At startup, tclsh provides the following global variables:

argc
number of arguments on the command line
argv
list of the arguments on the command line
argv0
name of the executable or script (first word on command line)
auto_index
array with instructions from where to load further commands
auto_oldpath
(same as auto_path ?)
auto_path
list of paths to search for packages
env
array, mirrors the environment variables
errorCode
type of the last error, or {}, e.g. ARITH DIVZERO {divide by zero}
errorInfo
last error message, or {}
tcl_interactive
1 if interpreter is interactive, else 0
tcl_libPath
list of library paths
tcl_library
path of the Tcl system library directory
tcl_patchLevel
detailed version number, e.g. 8.4.11
tcl_platform
array with information on the operating system
tcl_rcFileName
name of the initial resource file
tcl_version
brief version number, e.g. 8.4

One can use temporary environment variables to control a Tcl script from the command line, at least in Unixoid systems including Cygwin. Example scriptlet:

set foo 42
if [info exists env(DO)] {eval $env(DO)}
puts foo=$foo

This script will typically report

 foo=42

To remote-control it without editing, set the DO variable before the call:

DO='set foo 4711' tclsh myscript.tcl

which will evidently report

foo=4711

Dereferencing variables

edit

A reference is something that refers, or points, to another something (if you pardon the scientific expression). In C, references are done with *pointers* (memory addresses); in Tcl, references are strings (everything is a string), namely names of variables, which via a hash table can be resolved (dereferenced) to the "other something" they point to:

puts foo       ;# just the string foo
puts $foo      ;# dereference variable with name of foo
puts [set foo] ;# the same

This can be done more than one time with nested set commands. Compare the following C and Tcl programs, that do the same (trivial) job, and exhibit remarkable similarity:

#include <stdio.h>
int main(void) {
  int    i =      42;
  int *  ip =     &i;
  int ** ipp =   &ip;
  int ***ippp = &ipp;
  printf("hello, %d\n", ***ippp);
  return 0;
}

...and Tcl:

set i    42
set ip   i
set ipp  ip
set ippp ipp
puts "hello, [set [set [set [set ippp]]]]"

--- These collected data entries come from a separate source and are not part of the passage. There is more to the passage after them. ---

import Literature.AlgebraicGeometry.Frobenioids.PadicKummerSetting
import HarnessLib

/-!
# Frobenioids II, Theorem 2.4 (ii) / Remark 2.4.2: the logic linking «acts on `F_N` by the `ζ`-th power»,
# compatibility, and incompatibility with the natural invariant isomorphisms

Proof-only companion to `PadicKummerSetting.lean` (abc-iut cell, layer L1; SUBDAG-FrdII-Thm24.md rows
L24 `Assembly_ii` / L26 `UnitwiseFrobeniusWitness` — the LOGIC half only; the witness CONSTRUCTION of
Remark 2.4.2 from the unit-wise Frobenius functor of [FrdI] Prop. 2.9 (ii) stays OPEN there).

S. Mochizuki, *The geometry of Frobenioids II*, Kyushu J. Math. **62** (2008), Theorem 2.4 (ii) p. 20 and
Remark 2.4.2 p. 22 [cite: MochizukiFrdII2008, Rmk 2.4.2 p.22]: "if the `Φᵢ` fail to be fieldwise saturated,
then it is no longer possible in general to conclude that the isomorphism `F_N(A₁) ⥲ F_N(A₂)` is compatible
with the natural isomorphisms `F_N(Aᵢ) ⥲ ℤ/Nℤ` … an example of such a `Ψ` is provided by the unit-wise
Frobenius functor of [FrdI], Proposition 2.9, (ii), which acts on `F_N(Aᵢ)` [relative to the natural
isomorphisms `F_N(Aᵢ) ⥲ ℤ/Nℤ`] by raising to the `ζ`-th power." Over abc-iut-L1-t7's typed predicates
(`Thm24Data`, `FNInvariant`, `Thm24ii`, `InvariantIncompatible`, `ActsOnFNByPower`):

* `actsOnFNByPower_one_iff` — acting by the `1`-st power IS compatibility with the invariant isomorphisms;
* `thm24ii_of_actsOnFNByPower_one` — hence it yields Theorem 2.4 (ii)'s conclusion (for any `fsᵢ`);
* `invariantIncompatible_of_actsOnFNByPower` — acting by the `ζ`-th power with `ζ ≠ 1` (in `ℤ/Nℤ`) gives
  `InvariantIncompatible` (witness: the element of `F_N(A₁)` with invariant `1`); this is exactly the
  inference print draws from the unit-wise Frobenius functor;
* `not_thm24ii_conclusion_of_invariantIncompatible` — and then the compatibility of Thm. 2.4 (ii) fails
  (so, as print says, fieldwise saturation cannot be dropped).

Nothing here constructs the unit-wise Frobenius functor or asserts that a given `Ψ` acts by a power; no
side is taken on anything in [IUTchIII]; typed ≠ proved for the open half.
-/

namespace Literature.AlgebraicGeometry.Frobenioids

namespace PadicKummer

variable {X₁ X₂ : Def22Context} {N : ℕ}

/-- Acting on `F_N` by the FIRST power, relative to the natural invariant isomorphisms, is the same as
being compatible with them ([FrdII] Thm. 2.4 (ii) p. 20 / Rmk. 2.4.2 p. 22 with `ζ = 1`).
[cite: MochizukiFrdII2008, Rmk 2.4.2 p.22] -/
theorem actsOnFNByPower_one_iff (T : Thm24Data X₁ X₂ N) (inv₁ : FNInvariant X₁ N)
    (inv₂ : FNInvariant X₂ N) :
    ActsOnFNByPower X₁ X₂ N T inv₁ inv₂ 1 ↔ ∀ x : FN X₁ N, inv₂.toAddEquiv (T.isoFN x) = inv₁.toAddEquiv x := by
  unfold ActsOnFNByPower
  simp only [one_mul]

/-- If `Ψ` acts on `F_N` by the first power then the conclusion of Theorem 2.4 (ii) holds (whatever the
fieldwise-saturation propositions `fsᵢ` are). [cite: MochizukiFrdII2008, Thm 2.4 (ii) p.20] -/
theorem thm24ii_of_actsOnFNByPower_one (fs₁ fs₂ : Prop) (T : Thm24Data X₁ X₂ N)
    (inv₁ : FNInvariant X₁ N) (inv₂ : FNInvariant X₂ N) (h : ActsOnFNByPower X₁ X₂ N T inv₁ inv₂ 1) :
    Thm24ii X₁ X₂ N fs₁ fs₂ T inv₁ inv₂ :=
  fun _ _ x => (actsOnFNByPower_one_iff T inv₁ inv₂).mp h x

/-- **Remark 2.4.2, the inference** (p. 22): a `Ψ` that acts on `F_N(Aᵢ)`, relative to the natural
isomorphisms `F_N(Aᵢ) ⥲ ℤ/Nℤ`, by raising to the `ζ`-th power with `ζ ≠ 1` in `ℤ/Nℤ` is NOT compatible with
those isomorphisms: the class with invariant `1 ∈ ℤ/Nℤ` is moved to the class with invariant `ζ`.
[cite: MochizukiFrdII2008, Rmk 2.4.2 p.22] -/
theorem invariantIncompatible_of_actsOnFNByPower (T : Thm24Data X₁ X₂ N) (inv₁ : FNInvariant X₁ N)
    (inv₂ : FNInvariant X₂ N) {ζ : ZMod N} (hζ : ζ ≠ 1)
    (h : ActsOnFNByPower X₁ X₂ N T inv₁ inv₂ ζ) : InvariantIncompatible X₁ X₂ N T inv₁ inv₂ := by
  refine ⟨inv₁.toAddEquiv.symm 1, ?_⟩
  rw [h, AddEquiv.apply_symm_apply, mul_one]
  exact hζ

/-- Incompatibility with the invariant isomorphisms refutes the conclusion of Theorem 2.4 (ii) for
fieldwise-saturated `Φᵢ` — print's point that (ii) needs the saturation hypothesis ([FrdII] Rmk. 2.4.2:
"it is no longer possible in general to conclude …"). [cite: MochizukiFrdII2008, Rmk 2.4.2 p.22] -/
theorem not_thm24ii_conclusion_of_invariantIncompatible (T : Thm24Data X₁ X₂ N)
    (inv₁ : FNInvariant X₁ N) (inv₂ : FNInvariant X₂ N)
    (h : InvariantIncompatible X₁ X₂ N T inv₁ inv₂) :
    ¬ ∀ x : FN X₁ N, inv₂.toAddEquiv (T.isoFN x) = inv₁.toAddEquiv x := by
  obtain ⟨x, hx⟩ := h
  exact fun hall => hx (hall x)

/-- In particular `Thm24ii … fs₁ fs₂ …` together with `fs₁`, `fs₂` is inconsistent with
`InvariantIncompatible`: a `Ψ` witnessing Remark 2.4.2 lives over NON-fieldwise-saturated `Φᵢ`.
[cite: MochizukiFrdII2008, Rmk 2.4.2 p.22] -/
theorem not_invariantIncompatible_of_thm24ii {fs₁ fs₂ : Prop} (T : Thm24Data X₁ X₂ N)
    (inv₁ : FNInvariant X₁ N) (inv₂ : FNInvariant X₂ N)
    (h : Thm24ii X₁ X₂ N fs₁ fs₂ T inv₁ inv₂) (h₁ : fs₁) (h₂ : fs₂) :
    ¬ InvariantIncompatible X₁ X₂ N T inv₁ inv₂ := fun hinc =>
  not_thm24ii_conclusion_of_invariantIncompatible T inv₁ inv₂ hinc (h h₁ h₂)

/-- Acting by two powers `ζ`, `ζ'` at once forces `ζ = ζ'` as soon as `F_N` is inhabited by a class of
invariant `1` — the power in Remark 2.4.2 is well defined. [cite: MochizukiFrdII2008, Rmk 2.4.2 p.22] -/
theorem actsOnFNByPower_unique (T : Thm24Data X₁ X₂ N) (inv₁ : FNInvariant X₁ N)
    (inv₂ : FNInvariant X₂ N) {ζ ζ' : ZMod N} (h : ActsOnFNByPower X₁ X₂ N T inv₁ inv₂ ζ)
    (h' : ActsOnFNByPower X₁ X₂ N T inv₁ inv₂ ζ') : ζ = ζ' := by
  have h1 := h (inv₁.toAddEquiv.symm 1)
  have h2 := h' (inv₁.toAddEquiv.symm 1)
  rw [AddEquiv.apply_symm_apply, mul_one] at h1 h2
  exact h1.symm.trans h2

end PadicKummer

end Literature.AlgebraicGeometry.Frobenioids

The asterisks in C correspond to calls to set in Tcl dereferencing. There is no corresponding operator to the C & because, in Tcl, special markup is not needed in declaring references. The correspondence is not perfect; there are four set calls and only three asterisks. This is because mentioning a variable in C is an implicit dereference. In this case, the dereference is used to pass its value into printf. Tcl makes all four dereferences explicit (thus, if you only had 3 set calls, you'd see hello, i). A single dereference is used so frequently that it is typically abbreviated with $varname, e.g.

puts "hello, [set [set [set $ippp]]]"

has set where C uses asterisks, and $ for the last (default) dereference.

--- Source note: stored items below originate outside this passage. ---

/-
Copyright (c) 2026 the pub-hodgecm-mathlib formalisation cell (harness21).  Prover seat hodgecm-mathlib-K2Liu-p13 (g3), Track B «K2-LIT»,
#184♮ = hLiu418 = `stmt-HodgeConjecture-24832`; ROAD Φ (RULING «M-156n»), consumer sheet fa2b1e3a29709f09 row G6-fin — the assembled, UNCONDITIONAL
global intertwining law (★ `K2LiuIntertwiningDeltaEquivariance` with both named binders discharged: (MOD) ★∕📤 `K2LiuUnipDeltaConjugationModulusAdelic`,
(WCHAR) ★ `K2LiuSiegelWeylCharacterLaw`).  THEOREMS ONLY (no `def`, no `instance`, no named-fact hypothesis, no `sorry`).
-/
import Summits.HodgeConjecture.HodgeConjecture.Theorems.K2LiuUnipDeltaConjugationModulusAdelic   -- (MOD) `hmod_holds`
import Summits.HodgeConjecture.HodgeConjecture.Theorems.K2LiuIntertwiningDeltaEquivariance        -- ★ the conditional law
import Summits.HodgeConjecture.HodgeConjecture.Theorems.K2LiuSiegelWeylCharacterLaw               -- ★ (WCHAR)
import HarnessLib

/-!
# Crux `HLiu418`, ROAD Φ, organ Φ8 (sheet row G6-fin): THE GLOBAL INTERTWINING LAW `M(s) : I(s, χ) → I(−s, χ′)`, UNCONDITIONAL

Cell `hodgecm-mathlib`, crux item hLiu418 = `stmt-HodgeConjecture-24832` (helper lane, count-neutral).  GENERIC `n`, doubled frame `H(𝔸) = HA L e dV hdV dW hdW`.
★ `K2LiuIntertwiningDeltaEquivariance.isSiegelDeltaSection_intertwiningDelta` proved: for a `(P_Δ(𝔸), χ, s)`-section `f`, the big-cell intertwining integral
`M(s)f = intertwiningDelta νN f` is a `(P_Δ(𝔸), χ′, −s)`-section, GIVEN (MOD) the modulus `hmod` of `Ad(P_Δ(𝔸))` on `(N_Δ(𝔸), νN)` and (WCHAR) the Weyl-conjugated
character law `hwchar` along a Levi homomorphism `Λ` by value.  Both are now theorems — (MOD) = `K2LiuUnipDeltaConjugationModulusAdelic.hmod_holds` (every Haar
`νN`), (WCHAR) = ★ `K2LiuSiegelWeylCharacterLaw.siegelDeltaCharacter_weylDelta_conj_levi` (for `χ′ = (χ ∘ c)⁻¹` on ideles) — and the Levi homomorphism by value
exists (★ `exists_siegelLeviChart`).  This file assembles them:
* `exists_leviHom_blk_eq` — a Levi homomorphism `Λ : GL_n(𝔸_L) →* H(𝔸)` BY VALUE exists (from the chart);
* **`isSiegelDeltaSection_intertwiningDelta_of_conj`** — `M(s) : I(s, χ) → I(−s, χ′)` for EVERY Haar measure `νN` on `N_Δ(𝔸)`, every `s`, with
  `χ′ u = (χ (c u))⁻¹`, NO other hypothesis;
* **`intertwiningDelta_family_equivariant_of_conj`** — the family form = the binder `heqv` of ★ `K2LiuBigCellGrowthOfEquivariance.growth_of_equivariance`
  with `ω s p = χ′_det(p) · modDelta(p)^{n − 2s}`, unconditional.
Sources: [Garrett2018, §3.10–§3.12]; [MoeglinWaldspurger1995, II.1.6]; [HarrisKudlaSweet1996, §1 (1.11)–(1.15), §6]; [KudlaSweet1997, §1]; [Shahidi2010, §4.1].
HONEST LABEL.  Helper lemmas, count-neutral; `HC_CM` is proved only modulo the 7 printed citations (2 remaining named inputs:
hLiu418 = `stmt-HodgeConjecture-24832`, h413 = `stmt-HodgeConjecture-24833`) until rung 0 closes.
-/

set_option autoImplicit false
set_option linter.dupNamespace false -- the mandated namespace repeats `HodgeConjecture.HodgeConjecture`

noncomputable section

open scoped Matrix NNReal ENNReal
open NumberField IsDedekindDomain MeasureTheory MeasureTheory.Measure

namespace Summit.HodgeConjecture.HodgeConjecture.Cruxes.HLiu418.K2LiuIntertwiningDeltaUnconditional

open Literature.NumberTheory.GelbartRogawski1991.AdaptedBlocks
open Literature.NumberTheory.Automorphic Literature.NumberTheory.Automorphic.UnitaryGroup
open Literature.NumberTheory.GelbartRogawski1991 Literature.NumberTheory.GelbartRogawski1991.GRConstruction
open Literature.NumberTheory.K2Lit.SiegelDoubled Literature.NumberTheory.GaloisRepresentations
open UnitaryDualPair
open Summit.HodgeConjecture.HodgeConjecture.Cruxes.HLiu418.K2LiuSiegelDoubledLeviChart (exists_siegelLeviChart)
open Summit.HodgeConjecture.HodgeConjecture.Cruxes.HLiu418.K2LiuSiegelLeviConjUnipDeltaChar (conj_mem_unipDelta)
open Summit.HodgeConjecture.HodgeConjecture.Cruxes.HLiu418.K2LiuIntertwiningDeltaEquivariance
open Summit.HodgeConjecture.HodgeConjecture.Cruxes.HLiu418.K2LiuSiegelWeylCharacterLaw
open Summit.HodgeConjecture.HodgeConjecture.Cruxes.HLiu418.K2LiuUnipDeltaConjugationModulusAdelic (hmod_holds)

variable (L : Type) [Field L] [NumberField L] [IsCMField L]
variable {N M n : ℕ} (e : Fin N × Fin M ≃ Fin n)
  (dV : Fin N → L) (hdV : ∀ i, IsCMField.complexConj L (dV i) = dV i)
  (dW : Fin M → L) (hdW : ∀ i, IsCMField.complexConj L (dW i) = dW i)

/-! ## §1 A Levi homomorphism by value -/

/-- a Levi homomorphism `Λ : GL_n(𝔸_L) →* H(𝔸)` BY VALUE (`blk (Λ g) = R·diag(g, g♯)·R⁻¹`, `g♯ = T⁻¹ (c g)⁻ᵀ T`) exists — read off the Siegel–Levi chart
★ `exists_siegelLeviChart`. [cite: HarrisKudlaSweet1996, §1 (1.11)] [cite: MoeglinWaldspurger1995, II.1.5] -/
theorem exists_leviHom_blk_eq (hdV0 : ∀ i, dV i ≠ 0) (hdW0 : ∀ i, dW i ≠ 0) :
    ∃ Λ : GL (Fin n) (AdeleRing (𝓞 L) L) →* HA L e dV hdV dW hdW, ∀ g : GL (Fin n) (AdeleRing (𝓞 L) L), blk L e dV hdV dW hdW (Λ g) =
      cayR (AdeleRing (𝓞 L) L) (Fin n) * Matrix.fromBlocks (g : Matrix (Fin n) (Fin n) (AdeleRing (𝓞 L) L)) 0 0
        (((gramR L e dV hdV dW hdW).map ((algebraMap L (AdeleRing (𝓞 L) L)).comp (algebraMap (Fp L) L)))⁻¹ *
          (((g⁻¹ : GL (Fin n) (AdeleRing (𝓞 L) L)) : Matrix (Fin n) (Fin n) (AdeleRing (𝓞 L) L)).map
            (conjAdele (Fp L) L (IsCMField.complexConj L)))ᵀ *
          (gramR L e dV hdV dW hdW).map ((algebraMap L (AdeleRing (𝓞 L) L)).comp (algebraMap (Fp L) L))) *
        cayRinv (AdeleRing (𝓞 L) L) (Fin n) := by
  obtain ⟨Mg, Ng, eMN, φ, hS, hNg, hNgD, hφ⟩ := exists_siegelLeviChart L e dV hdV dW hdW hdV0 hdW0
  exact ⟨((siegelDelta L e dV hdV dW hdW).subtype.comp Mg.subtype).comp φ.toMonoidHom, fun g => hφ g⟩

/-! ## §2 The unconditional intertwining law -/

/-- **THE GLOBAL INTERTWINING LAW, UNCONDITIONAL.**  For every Haar measure `νN` on `N_Δ(𝔸)`, every Hecke character `χ` with `χ′ u = (χ (c u))⁻¹`, every `s`
and every `(P_Δ(𝔸), χ, s)`-section `f`:  `M(s)f = intertwiningDelta νN f` is a `(P_Δ(𝔸), χ′, −s)`-section — ★ `isSiegelDeltaSection_intertwiningDelta` fed
with (MOD) `hmod_holds` and (WCHAR) ★ `siegelDeltaCharacter_weylDelta_conj_levi` along the Levi homomorphism of `exists_leviHom_blk_eq`.
[cite: Garrett2018, §3.10] [cite: MoeglinWaldspurger1995, II.1.6] [cite: HarrisKudlaSweet1996, §6] [cite: KudlaSweet1997, §1] -/
theorem isSiegelDeltaSection_intertwiningDelta_of_conj (hdV0 : ∀ i, dV i ≠ 0) (hdW0 : ∀ i, dW i ≠ 0)
    [MeasurableSpace (unipDelta L e dV hdV dW hdW)] [BorelSpace (unipDelta L e dV hdV dW hdW)]
    (νN : Measure (unipDelta L e dV hdV dW hdW)) [νN.IsHaarMeasure] (χ χ' : HeckeCharacter L)
    (hχ' : ∀ u : (AdeleRing (𝓞 L) L)ˣ,
      χ' u = (χ (Units.map (conjAdele (Fp L) L (IsCMField.complexConj L) : AdeleRing (𝓞 L) L →* AdeleRing (𝓞 L) L) u))⁻¹)
    (s : ℂ) {f : HA L e dV hdV dW hdW → ℂ} (hf : IsSiegelDeltaSection L e dV hdV dW hdW χ s f) :
    IsSiegelDeltaSection L e dV hdV dW hdW χ' (-s) (intertwiningDelta L e dV hdV dW hdW νN f) := by
  obtain ⟨Λ, hΛ⟩ := exists_leviHom_blk_eq L e dV hdV dW hdW hdV0 hdW0
  exact isSiegelDeltaSection_intertwiningDelta L e dV hdV dW hdW Λ hΛ hdV0 hdW0 νN (hmod_holds L e dV hdV dW hdW hdV0 hdW0 νN) χ χ' s
    (siegelDeltaCharacter_weylDelta_conj_levi L e dV hdV dW hdW Λ hΛ hdV0 hdW0 χ χ' hχ' s) hf

/-- **the family form, unconditional** — the binder `heqv` of ★ `K2LiuBigCellGrowthOfEquivariance.growth_of_equivariance` with
`ω s p = χ′_det(p) · modDelta(p)^{n − 2s}` on `{c < re}` (any `c`), for a family `f s` of `(P_Δ(𝔸), χ, s)`-sections and any normalising scalar `a s`.
[cite: Garrett2018, §3.10] [cite: HarrisKudlaSweet1996, §6] [cite: KudlaSweet1997, §1] -/
theorem intertwiningDelta_family_equivariant_of_conj (hdV0 : ∀ i, dV i ≠ 0) (hdW0 : ∀ i, dW i ≠ 0)
    [MeasurableSpace (unipDelta L e dV hdV dW hdW)] [BorelSpace (unipDelta L e dV hdV dW hdW)]
    (νN : Measure (unipDelta L e dV hdV dW hdW)) [νN.IsHaarMeasure] (χ χ' : HeckeCharacter L)
    (hχ' : ∀ u : (AdeleRing (𝓞 L) L)ˣ,
      χ' u = (χ (Units.map (conjAdele (Fp L) L (IsCMField.complexConj L) : AdeleRing (𝓞 L) L →* AdeleRing (𝓞 L) L) u))⁻¹)
    (c : ℝ) (f : ℂ → HA L e dV hdV dW hdW → ℂ) (hf : ∀ s : ℂ, IsSiegelDeltaSection L e dV hdV dW hdW χ s (f s)) (a : ℂ → ℂ) :
    ∀ s : ℂ, c < s.re → ∀ p ∈ {p : HA L e dV hdV dW hdW | IsSiegelDelta L e dV hdV dW hdW p}, ∀ h : HA L e dV hdV dW hdW,
      a s * intertwiningDelta L e dV hdV dW hdW νN (f s) (p * h) =
        (((chiDet L e dV hdV dW hdW χ' p : ℂˣ) : ℂ) * ((modDelta L e dV hdV dW hdW p : ℝ) : ℂ) ^ (((n : ℝ) : ℂ) - 2 * s)) *
          (a s * intertwiningDelta L e dV hdV dW hdW νN (f s) h) := by
  obtain ⟨Λ, hΛ⟩ := exists_leviHom_blk_eq L e dV hdV dW hdW hdV0 hdW0
  exact intertwiningDelta_family_equivariant L e dV hdV dW hdW Λ hΛ hdV0 hdW0 νN (hmod_holds L e dV hdV dW hdW hdV0 hdW0 νN) χ χ'
    (siegelDeltaCharacter_weylDelta_conj_levi_family L e dV hdV dW hdW Λ hdV0 hdW0 χ χ' hΛ hχ' c) f hf a

/-- the same equivariance stated for ALL `s` (no half-plane restriction), pointwise. [cite: Garrett2018, §3.10] -/
theorem intertwiningDelta_siegel_mul_apply (hdV0 : ∀ i, dV i ≠ 0) (hdW0 : ∀ i, dW i ≠ 0)
    [MeasurableSpace (unipDelta L e dV hdV dW hdW)] [BorelSpace (unipDelta L e dV hdV dW hdW)]
    (νN : Measure (unipDelta L e dV hdV dW hdW)) [νN.IsHaarMeasure] (χ χ' : HeckeCharacter L)
    (hχ' : ∀ u : (AdeleRing (𝓞 L) L)ˣ,
      χ' u = (χ (Units.map (conjAdele (Fp L) L (IsCMField.complexConj L) : AdeleRing (𝓞 L) L →* AdeleRing (𝓞 L) L) u))⁻¹)
    (s : ℂ) {f : HA L e dV hdV dW hdW → ℂ} (hf : IsSiegelDeltaSection L e dV hdV dW hdW χ s f)
    {p : HA L e dV hdV dW hdW} (hp : IsSiegelDelta L e dV hdV dW hdW p) (h : HA L e dV hdV dW hdW) :
    intertwiningDelta L e dV hdV dW hdW νN f (p * h) =
      siegelDeltaCharacter L e dV hdV dW hdW χ' (-s) p * intertwiningDelta L e dV hdV dW hdW νN f h :=
  isSiegelDeltaSection_intertwiningDelta_of_conj L e dV hdV dW hdW hdV0 hdW0 νN χ χ' hχ' s hf p hp h

/-- the family packaging: if `s ↦ f s` is a `χ`-section family then `s ↦ M(−s) f_{−s} = intertwiningDelta νN (f (−s))` is a `χ′`-section family.
[cite: Garrett2018, §3.10] [cite: KudlaSweet1997, §1] -/
theorem isSiegelDeltaSectionFamily_intertwiningDelta_of_conj (hdV0 : ∀ i, dV i ≠ 0) (hdW0 : ∀ i, dW i ≠ 0)
    [MeasurableSpace (unipDelta L e dV hdV dW hdW)] [BorelSpace (unipDelta L e dV hdV dW hdW)]
    (νN : Measure (unipDelta L e dV hdV dW hdW)) [νN.IsHaarMeasure] (χ χ' : HeckeCharacter L)
    (hχ' : ∀ u : (AdeleRing (𝓞 L) L)ˣ,
      χ' u = (χ (Units.map (conjAdele (Fp L) L (IsCMField.complexConj L) : AdeleRing (𝓞 L) L →* AdeleRing (𝓞 L) L) u))⁻¹)
    {f : ℂ → HA L e dV hdV dW hdW → ℂ} (hf : IsSiegelDeltaSectionFamily L e dV hdV dW hdW χ f) :
    IsSiegelDeltaSectionFamily L e dV hdV dW hdW χ' (fun s => intertwiningDelta L e dV hdV dW hdW νN (f (-s))) := by
  intro s
  have h := isSiegelDeltaSection_intertwiningDelta_of_conj L e dV hdV dW hdW hdV0 hdW0 νN χ χ' hχ' (-s) (hf (-s))
  rwa [neg_neg] at h

end Summit.HodgeConjecture.HodgeConjecture.Cruxes.HLiu418.K2LiuIntertwiningDeltaUnconditional

end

The hashtable for variable names is either global, for code evaluated in that scope, or local to a proc. You can still "import" references to variables in scopes that are "higher" in the call stack, with the upvar and global commands. (The latter being automatic in C if the names are unique. If there are identical names in C, the innermost scope wins).

Variable traces

edit

One special feature of Tcl is that you can associate traces with variables (scalars, arrays, or array elements) that are evaluated optionally when the variable is read, written to, or unset.

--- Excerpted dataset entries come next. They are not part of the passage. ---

/-- **The same with the side data DISCHARGED**: for every `x ∈ Π^tp_{X̲̲}` of `T` the induced `Γ_Θ` (`= act x`,
abc-iut-L2-t2's `exists_inducesOnTheta_innerAutTop`) and the stability witnesses of `Π^tp_Ÿ`, `Π^tp_{Ÿ̲̲}` EXIST, and the three
`EqUpToRootOfUnity` conclusions of `Cor28_i` hold for `(γ_x, Γ_Θ)`. [cite: MochizukiEtTh2009, Cor 2.8(i) p.42] -/
theorem ofEmbedding_exists_eqUpToRootOfUnity_innerAutTop (hC : D.Compat) (hS : D.Sec2Hyps) {x : T.Gtp}
    (hx : x ∈ T.tp T.PiXuu) :
    ∃ (ΓΘ : (ofEmbedding ε hC hS).DeltaTheta ≃* (ofEmbedding ε hC hS).DeltaTheta)
      (hY : T.PiYddtp.map (innerAutTop x).toMulEquiv.toMonoidHom = T.PiYddtp)
      (hYuu : (T.PiYddtp ⊓ T.tp T.PiXuu).map (innerAutTop x).toMulEquiv.toMonoidHom = T.PiYddtp ⊓ T.tp T.PiXuu),
      (ofEmbedding ε hC hS).InducesOnTheta (innerAutTop x) ΓΘ ∧ (∀ a, ΓΘ a = (ofEmbedding ε hC hS).act x a) ∧
      (ofEmbedding ε hC hS).EqUpToRootOfUnity l _ (ofEmbedding ε hC hS).rootLZMu2
          ((ofEmbedding ε hC hS).transport _ (innerAutTop x) hYuu ΓΘ (ofEmbedding ε hC hS).rootLZMu2) ∧
        (ofEmbedding ε hC hS).EqUpToRootOfUnity 1 _ (ofEmbedding ε hC hS).etaZMu2
          ((ofEmbedding ε hC hS).transport _ (innerAutTop x) hY ΓΘ (ofEmbedding ε hC hS).etaZMu2) ∧
        (ofEmbedding ε hC hS).EqUpToRootOfUnity 1 _ (ofEmbedding ε hC hS).etaLZMu2
          ((ofEmbedding ε hC hS).transport _ (innerAutTop x) hY ΓΘ (ofEmbedding ε hC hS).etaLZMu2) := by
  obtain ⟨ΓΘ, hind, hact⟩ := (ofEmbedding ε hC hS).exists_inducesOnTheta_innerAutTop x
  have hxX : x ∈ (⊤ : Subgroup D.PiTemp).map ε.ι := Subgroup.map_mono le_top (ε.map_Huu.ge hx)
  exact ⟨ΓΘ, map_innerAutTop_PiYddtp ε hC hxX, map_innerAutTop_PiYdduu ε hC (ε.map_Huu.ge hx), hind, hact,
    ofEmbedding_eqUpToRootOfUnity_innerAutTop ε hC hS hx ΓΘ hind _ _⟩

end ThetaCovers.ThetaOrbitData

end Literature.AnabelianGeometry.EtaleTheta

end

Debugging is one obvious use for that. But there are more possibilities. For instance, you can introduce constants where any attempt to change their value raises an error:

proc const {name value} {
  uplevel 1 [list set $name $value]
  uplevel 1 [list trace var $name w {error constant ;#} ]
}

const x 11
incr x
can't set "x": constant

The trace callback gets three words appended: the name of the variable; the array key (if the variable is an array, else ""), and the mode:

  • r - read
  • w - write
  • u - unset

If the trace is just a single command like above, and you don't want to handle these three, use a comment ";#" to shield them off.

Another possibility is tying local objects (or procs) with a variable - if the variable is unset, the object/proc is destroyed/renamed away.